Travel to Mars — and successful habitation there — will take more than good science, technology and engineering. It will require solutions to challenges in politics, ethics and law.

By Brooke Grindlinger, PhD

At this year’s South by Southwest Festival, I had the pleasure of asking a panel of experts some big questions about travel to Mars. The journey will push limits of the human body and may take us to the edge of ethical behavior – or beyond. Here are my top 10 questions and takeaways from the conversation.

1. The effects of space travel on the human body may not be reversible.

Two hazards astronauts will face during a trip to Mars—and a stay there—are DNA-breaking radiation and the effects of weightlessness and microgravity.

Astronauts have been exposed to the hazards of weightlessness and radiation in space since 1968. Here Owen Garriott retrieves an experiment outside Skylab in 1973.

“Imagine you’re lying off the side of your bed when you’re a kid, and all the blood is rushing to your head. In microgravity, the result of increased pressure that builds up in the head, pressing against the brain and against the eyes, can cause changes in vision—Spaceflight Associated Neuro-Ocular Syndrome,” explained Eliah Overbey, PhD, a NASA space biology postdoctoral fellow and postdoctoral associate in computational biomedicine of physiology and biophysics at Weill Cornell Medicine. “Over 50% of astronauts will experience some sort of vision change when they’re in space. Some of that does reverse when they return to Earth and some of it does not, some of it persists.”
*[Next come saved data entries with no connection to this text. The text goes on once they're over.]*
import Summits.KontsevichZagierPeriods.KontsevichZagierPeriods.Theorems.OctahedralSymmetryOctahedralSpanAllWeightsInteriorAvoiding
import Summits.KontsevichZagierPeriods.KontsevichZagierPeriods.Theorems.OctahedralSymmetryOctahedralSpanAllWeightsStubRegularE0DepthThreeBinary
import HarnessLib

/-!
# Crux `OctahedralSpanAllWeights` (stmt-KontsevichZagierPeriods-9659), line `Sketch`, block F1:
# tricolour interior words of depth three, and the `−1`-headed words over `{0, −1, ±i}` (all weights)

Two new all-weights sub-layers of the F1 core `stub_regular_e0_core` (4-initial `e₁`-free words of
depth `≥ 3` reduce, modulo `rel`, to `e₁`-free convergent words of the same length with fewer letters `4`),
each by ONE finite double shuffle modulo LANDED sub-layers (namespace `…OctaSpan.RegularE0`; letters
`Fin 5`: `4` = pole `0`, `1, 2, 3` = poles `i, −1, −i`, `0` = pole `1`; `X3c a₁ a₂ a₃ c₁ c₂ c₃ =
4^{a₁} c₁ 4^{a₂} c₂ 4^{a₃} c₃`).

1. **`twoHeaded`**: `4^{a₁} 2 4^{a₂+1} c₂ 4^{a₃+1} c₃` with `c₂, c₃ ∈ {1, 3}` and ANY `a₁ ≥ 0` (first unit
   pole `−1`, then `±i`, the last two blocks of `4` nonempty; values `Li_{a₁+1,a₂+2,a₃+2}(−1, ∓i·…)`).
   Generator: `fds(K, L)` with `K = ((a₁+1, 2), (a₂+1, 0), (a₃+1, 0))` (word `4^{a₁} 2 4^{a₂} 2 4^{a₃} 2`, all
   poles `−1`) and the UNIT index `L = ((1, x), (1, y))` of poles `±i`: all stuffle terms are `e₁`-free
   (poles `(−1 or 1)·(±i or 1) ≠ 1`), the depth-three terms are the three double merges, two of which are
   `4`-initial BINARY words — the landed binary block (`binary_mem` = `depthThree_binary` p126071 +
   `depthThree_one`, with block F1 below length five from the weight `≤ 4` normal form, `f1_below_five`).
2. **`interiorTricolour`**: `4^{a₁+1} c₁ 4^{a₂+2} c₂ 4^{a₃+1} c₃` with `{c₁, c₂, c₃} = {1, 2, 3}` (all three
   unit poles, every block of `4` nonempty, middle block of size `≥ 2`). First pole `±i`
   (`interiorTricolour_two_mid`, `…_two_last`): `fds(K, ((1, −c₁)))` with `word K = 4^{a₁+1} c₁ 4^{a₂+1}
   (c₂−c₁) 4^{a₃+1} (c₃−c₁)`, whose three single merges are the word and two INTERIOR words avoiding a
   unit letter (`interiorAvoiding` p126628); first pole `−1`: item 1.
   Lab check (filing session, `work/stubs/f1lab/verify_tri.py`): both generators verified word by word for
   all shapes and colourings of lengths `5 … 11` (476 words: fully `e₁`-free, all non-top terms lower,
   remaining top terms in the landed blocks).
3. Companion file `…RegularE0ConjugationFamily.lean` (`relK`): the conjugation family (K) below, in Lean.

## What the lab of this session found about the rest of depth three (for the next worker)

Exact linear algebra mod `2³¹−1`, families = the Lean `Defs` 1:1 (`work/stubs/f1lab/dlab.py`, `peel3.py`):
* The whole depth-three layer (ALL 27 colourings, all shapes; `|U| = 27·C(m+2,2)` = 81, 162, 270, 405, 567,
  756, 972 for lengths `n = 4 … 10`) has corank `0` modulo lower layers under: lifts `u ш V` of reducible
  shorter words (`hlow`), `e₁`-free finite double shuffles and their lifts, and TWO NEW `e₁`-free
  combination families — (R) `Σ_V [c'шC]_V fds(((1,−c)), idx(V0)) − Σ_V [cшC]_V fds(((1,−c')), idx(V0))`
  (`(c,c') = (2,1)`, `C` over `{1,4}`, or `(2,3)`, `C` over `{3,4}`; the pole-`1` terms of `fds((1,−c)), idx(V0))`
  are `−(c ш V)·0`, so they cancel by commutativity of `ш`), used `n − 2` times per length, and (K)
  `fds(((1,1)), ((1,3),(t₂,2),(t₃,0))) − (its 1↔3 conjugate)` (pole-`1` terms `([1 0]+[3 0]−[4 0])·S`,
  `S` over `{2,4}`, conjugation-invariant), used once per length. At `n ≤ 5` one also needs (F0):
  `fds(k,l)` with all parts `1` and `word k` a unit word ending in the letter `0`, its `0`-terms being
  `4`-free and replaced through `invGen` (`σ` of a `4`-free word is `e₁`-free).
* Single-relation peeling from the landed blocks (binary, interior-avoiding) kills all but a residual of
  `2m + 8` words for `n ≥ 6` (`m = n − 3`; `14, 16, 18` words at `n = 6, 7, 8`): `4^a {13,31} 4^b 2`
  (`a + b = m`), `2 4^m {13,31}`, `4^m c₁c₂c₃` tricolour — these need (R), (K) and a joint elimination.
  Plain `e₁`-free double shuffles alone (no lifts) peel, uniformly for `n = 7 … 10`, every `4`-initial
  word that avoids an odd letter (classes `{1,2}`, `{2,3}`, `{2}`: rounds `≤ 4`) and every tricolour
  interior word (rounds `≤ 3`); the theorems above are the round-`≤ 1` part of this.
* Depth four is NOT closed by these families: coranks `10, 19, 44` at `n = 5, 6, 7`.

Sources: J. Zhao, Doc. Math. 15 (2010), §2 Def. 2.4, (FDS) [Zhao2010]; M. E. Hoffman, J. Algebra 194
(1997), §2 [Hoffman1997].
-/

noncomputable section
From left to right: Brooke Grindlinger, Eliah Overbey, Charity Phillips-Lander, and Erika Nesvold at South by Southwest panel Alienating Mars: Challenges of Space Colonization. Photo: Ana Karotkin, ©NYAS

2. The jury is still out on whether there is—or ever was—life on Mars.

“Right now, it looks like Mars’ surface is probably pretty inhospitable to microbes. So, the evidence that we’re looking for at the surface is really focused more on past life, life in the geologic record. But it’s a completely different story in the subsurface,” reported Charity Phillips-Lander, PhD, a senior research scientist in astrobiology at the Southwest Research Institute who studies the habitability and possible bio-signatures of planetary bodies.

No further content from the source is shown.